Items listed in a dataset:
+++++

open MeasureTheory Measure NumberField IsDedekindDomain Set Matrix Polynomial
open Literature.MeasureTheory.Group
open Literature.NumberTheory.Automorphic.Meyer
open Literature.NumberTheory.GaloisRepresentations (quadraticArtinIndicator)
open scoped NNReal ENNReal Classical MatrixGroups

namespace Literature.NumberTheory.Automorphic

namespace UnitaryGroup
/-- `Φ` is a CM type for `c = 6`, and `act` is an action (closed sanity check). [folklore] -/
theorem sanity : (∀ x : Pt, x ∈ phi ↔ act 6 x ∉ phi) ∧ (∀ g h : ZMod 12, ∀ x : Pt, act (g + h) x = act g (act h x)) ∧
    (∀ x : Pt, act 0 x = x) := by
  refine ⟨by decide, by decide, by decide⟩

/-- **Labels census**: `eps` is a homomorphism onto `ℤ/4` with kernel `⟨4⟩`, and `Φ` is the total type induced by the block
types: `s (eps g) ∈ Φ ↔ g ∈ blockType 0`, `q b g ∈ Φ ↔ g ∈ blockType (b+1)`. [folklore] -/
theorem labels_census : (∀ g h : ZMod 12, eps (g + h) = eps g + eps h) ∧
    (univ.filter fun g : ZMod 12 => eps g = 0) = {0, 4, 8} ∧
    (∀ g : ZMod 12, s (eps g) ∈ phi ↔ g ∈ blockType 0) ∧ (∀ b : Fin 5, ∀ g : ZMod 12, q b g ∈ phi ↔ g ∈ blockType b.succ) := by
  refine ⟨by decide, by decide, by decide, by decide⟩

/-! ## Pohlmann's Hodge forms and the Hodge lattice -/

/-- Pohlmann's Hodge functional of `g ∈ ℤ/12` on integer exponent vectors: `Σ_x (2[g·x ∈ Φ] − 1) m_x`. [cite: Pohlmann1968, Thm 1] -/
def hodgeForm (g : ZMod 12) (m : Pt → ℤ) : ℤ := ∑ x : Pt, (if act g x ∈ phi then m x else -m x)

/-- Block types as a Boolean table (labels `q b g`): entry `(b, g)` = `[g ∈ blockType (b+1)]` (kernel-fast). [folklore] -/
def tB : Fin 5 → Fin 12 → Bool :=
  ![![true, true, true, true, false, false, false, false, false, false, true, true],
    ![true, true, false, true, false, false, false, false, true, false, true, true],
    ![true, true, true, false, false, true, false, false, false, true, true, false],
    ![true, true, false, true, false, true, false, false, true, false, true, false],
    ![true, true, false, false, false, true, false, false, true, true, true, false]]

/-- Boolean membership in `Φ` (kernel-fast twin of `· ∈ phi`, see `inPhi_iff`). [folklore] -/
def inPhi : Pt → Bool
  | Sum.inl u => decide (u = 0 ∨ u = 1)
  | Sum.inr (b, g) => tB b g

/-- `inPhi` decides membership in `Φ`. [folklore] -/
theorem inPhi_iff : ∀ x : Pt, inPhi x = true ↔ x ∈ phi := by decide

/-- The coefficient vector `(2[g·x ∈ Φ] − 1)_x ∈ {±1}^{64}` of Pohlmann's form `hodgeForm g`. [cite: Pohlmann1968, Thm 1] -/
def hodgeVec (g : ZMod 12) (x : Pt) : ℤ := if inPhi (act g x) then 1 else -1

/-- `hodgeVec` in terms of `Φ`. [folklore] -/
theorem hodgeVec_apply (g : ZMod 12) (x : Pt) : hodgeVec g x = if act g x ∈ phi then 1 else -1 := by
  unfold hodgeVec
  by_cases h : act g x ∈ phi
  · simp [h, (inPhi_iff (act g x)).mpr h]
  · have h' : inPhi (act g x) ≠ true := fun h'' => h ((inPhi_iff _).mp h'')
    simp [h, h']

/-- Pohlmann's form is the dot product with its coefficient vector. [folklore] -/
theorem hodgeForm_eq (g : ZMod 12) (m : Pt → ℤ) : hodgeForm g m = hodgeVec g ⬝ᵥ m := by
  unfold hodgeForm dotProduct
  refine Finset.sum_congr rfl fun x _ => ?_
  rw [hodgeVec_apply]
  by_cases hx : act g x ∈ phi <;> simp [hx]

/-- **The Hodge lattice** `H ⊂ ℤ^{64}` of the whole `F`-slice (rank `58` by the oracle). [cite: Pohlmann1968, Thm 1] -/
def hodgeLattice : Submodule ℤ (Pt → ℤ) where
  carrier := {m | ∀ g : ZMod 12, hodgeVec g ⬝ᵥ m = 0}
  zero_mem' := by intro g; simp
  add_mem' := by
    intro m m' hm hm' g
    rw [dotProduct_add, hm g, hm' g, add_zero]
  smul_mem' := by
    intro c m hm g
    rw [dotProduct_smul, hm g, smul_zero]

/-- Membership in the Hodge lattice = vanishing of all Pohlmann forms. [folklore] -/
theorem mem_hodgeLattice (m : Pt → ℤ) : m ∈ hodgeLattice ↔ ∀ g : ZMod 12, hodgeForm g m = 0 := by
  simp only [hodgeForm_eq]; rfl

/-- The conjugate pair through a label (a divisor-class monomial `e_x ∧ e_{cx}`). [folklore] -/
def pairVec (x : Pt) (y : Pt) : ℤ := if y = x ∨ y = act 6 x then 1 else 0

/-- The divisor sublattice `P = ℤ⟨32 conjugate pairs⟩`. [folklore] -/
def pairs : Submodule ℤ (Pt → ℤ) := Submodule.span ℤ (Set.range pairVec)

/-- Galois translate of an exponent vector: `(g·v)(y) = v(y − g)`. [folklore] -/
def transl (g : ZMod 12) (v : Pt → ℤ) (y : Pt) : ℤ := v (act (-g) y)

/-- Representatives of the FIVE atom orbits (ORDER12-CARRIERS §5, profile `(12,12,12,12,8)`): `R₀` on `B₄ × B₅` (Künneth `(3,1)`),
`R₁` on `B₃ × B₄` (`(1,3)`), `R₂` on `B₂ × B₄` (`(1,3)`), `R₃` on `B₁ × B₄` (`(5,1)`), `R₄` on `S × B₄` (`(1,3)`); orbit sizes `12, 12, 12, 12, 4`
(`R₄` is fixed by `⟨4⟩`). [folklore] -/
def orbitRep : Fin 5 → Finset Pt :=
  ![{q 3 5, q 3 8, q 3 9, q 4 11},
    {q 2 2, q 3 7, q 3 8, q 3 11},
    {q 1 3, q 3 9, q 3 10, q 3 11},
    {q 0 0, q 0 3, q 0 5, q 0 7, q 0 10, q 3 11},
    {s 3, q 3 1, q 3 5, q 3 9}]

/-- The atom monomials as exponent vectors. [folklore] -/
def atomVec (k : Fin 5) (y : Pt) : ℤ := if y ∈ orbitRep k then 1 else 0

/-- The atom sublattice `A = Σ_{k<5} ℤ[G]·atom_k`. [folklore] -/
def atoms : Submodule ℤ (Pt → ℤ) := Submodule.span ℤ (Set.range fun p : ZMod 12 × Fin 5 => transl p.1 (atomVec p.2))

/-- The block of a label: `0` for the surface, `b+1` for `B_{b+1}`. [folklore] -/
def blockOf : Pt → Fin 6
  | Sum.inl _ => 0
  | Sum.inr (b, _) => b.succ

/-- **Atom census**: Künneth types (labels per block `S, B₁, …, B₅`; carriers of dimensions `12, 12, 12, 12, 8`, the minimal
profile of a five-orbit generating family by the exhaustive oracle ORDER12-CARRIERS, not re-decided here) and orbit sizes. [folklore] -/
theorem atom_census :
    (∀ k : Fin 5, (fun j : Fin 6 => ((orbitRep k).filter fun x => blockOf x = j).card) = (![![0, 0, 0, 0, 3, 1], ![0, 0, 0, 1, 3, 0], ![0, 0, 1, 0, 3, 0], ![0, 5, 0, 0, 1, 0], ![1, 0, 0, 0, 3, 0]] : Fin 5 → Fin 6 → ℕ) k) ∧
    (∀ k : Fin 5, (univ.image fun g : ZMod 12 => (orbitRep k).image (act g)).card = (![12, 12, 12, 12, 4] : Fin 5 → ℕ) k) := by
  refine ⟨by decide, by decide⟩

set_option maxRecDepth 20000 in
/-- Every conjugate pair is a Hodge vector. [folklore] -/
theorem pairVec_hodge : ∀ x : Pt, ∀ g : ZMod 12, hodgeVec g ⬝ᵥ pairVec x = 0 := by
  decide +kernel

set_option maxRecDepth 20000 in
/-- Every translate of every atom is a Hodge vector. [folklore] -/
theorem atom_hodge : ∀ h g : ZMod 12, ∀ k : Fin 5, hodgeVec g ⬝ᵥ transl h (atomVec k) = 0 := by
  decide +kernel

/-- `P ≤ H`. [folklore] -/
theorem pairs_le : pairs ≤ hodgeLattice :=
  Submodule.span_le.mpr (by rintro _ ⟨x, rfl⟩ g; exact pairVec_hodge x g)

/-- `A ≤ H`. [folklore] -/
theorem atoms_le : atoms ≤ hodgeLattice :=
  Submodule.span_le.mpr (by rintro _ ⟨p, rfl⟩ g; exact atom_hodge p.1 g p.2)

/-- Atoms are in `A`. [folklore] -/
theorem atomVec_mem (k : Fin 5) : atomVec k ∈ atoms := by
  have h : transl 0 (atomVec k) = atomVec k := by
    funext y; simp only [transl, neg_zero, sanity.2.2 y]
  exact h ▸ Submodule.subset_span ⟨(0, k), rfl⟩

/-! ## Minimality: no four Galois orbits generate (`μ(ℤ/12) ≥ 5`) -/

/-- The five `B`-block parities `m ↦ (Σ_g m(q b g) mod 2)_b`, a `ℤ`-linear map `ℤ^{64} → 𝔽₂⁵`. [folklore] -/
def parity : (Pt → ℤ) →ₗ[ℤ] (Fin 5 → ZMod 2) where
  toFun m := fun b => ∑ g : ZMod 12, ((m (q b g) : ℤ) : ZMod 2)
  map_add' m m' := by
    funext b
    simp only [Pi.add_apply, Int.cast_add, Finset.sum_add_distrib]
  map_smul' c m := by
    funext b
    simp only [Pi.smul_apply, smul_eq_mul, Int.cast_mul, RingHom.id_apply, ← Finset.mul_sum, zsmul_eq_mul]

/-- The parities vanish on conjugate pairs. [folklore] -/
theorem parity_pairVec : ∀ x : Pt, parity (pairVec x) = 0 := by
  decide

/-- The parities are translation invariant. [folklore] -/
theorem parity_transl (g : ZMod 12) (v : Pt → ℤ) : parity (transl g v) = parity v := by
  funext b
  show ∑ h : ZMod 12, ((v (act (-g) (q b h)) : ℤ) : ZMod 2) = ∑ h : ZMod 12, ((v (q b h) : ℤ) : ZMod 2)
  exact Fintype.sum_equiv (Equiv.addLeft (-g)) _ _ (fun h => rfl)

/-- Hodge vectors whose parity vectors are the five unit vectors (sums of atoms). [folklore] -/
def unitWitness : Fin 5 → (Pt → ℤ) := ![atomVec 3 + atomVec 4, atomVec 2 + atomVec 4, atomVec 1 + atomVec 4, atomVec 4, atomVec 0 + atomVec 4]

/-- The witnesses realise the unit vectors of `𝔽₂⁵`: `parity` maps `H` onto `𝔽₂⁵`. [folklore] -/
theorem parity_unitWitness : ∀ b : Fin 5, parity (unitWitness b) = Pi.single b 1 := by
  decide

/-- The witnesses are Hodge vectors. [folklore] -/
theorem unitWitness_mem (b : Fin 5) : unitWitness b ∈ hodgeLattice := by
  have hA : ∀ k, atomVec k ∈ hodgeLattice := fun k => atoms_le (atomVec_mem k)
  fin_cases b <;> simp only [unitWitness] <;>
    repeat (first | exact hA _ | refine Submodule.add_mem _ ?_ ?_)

+++++

▸ **Exercise instructions**: Looking at the records above, in how many lines does the word "rintro" occur? Reply with the number alone.

▸ **Exercise answer**: 2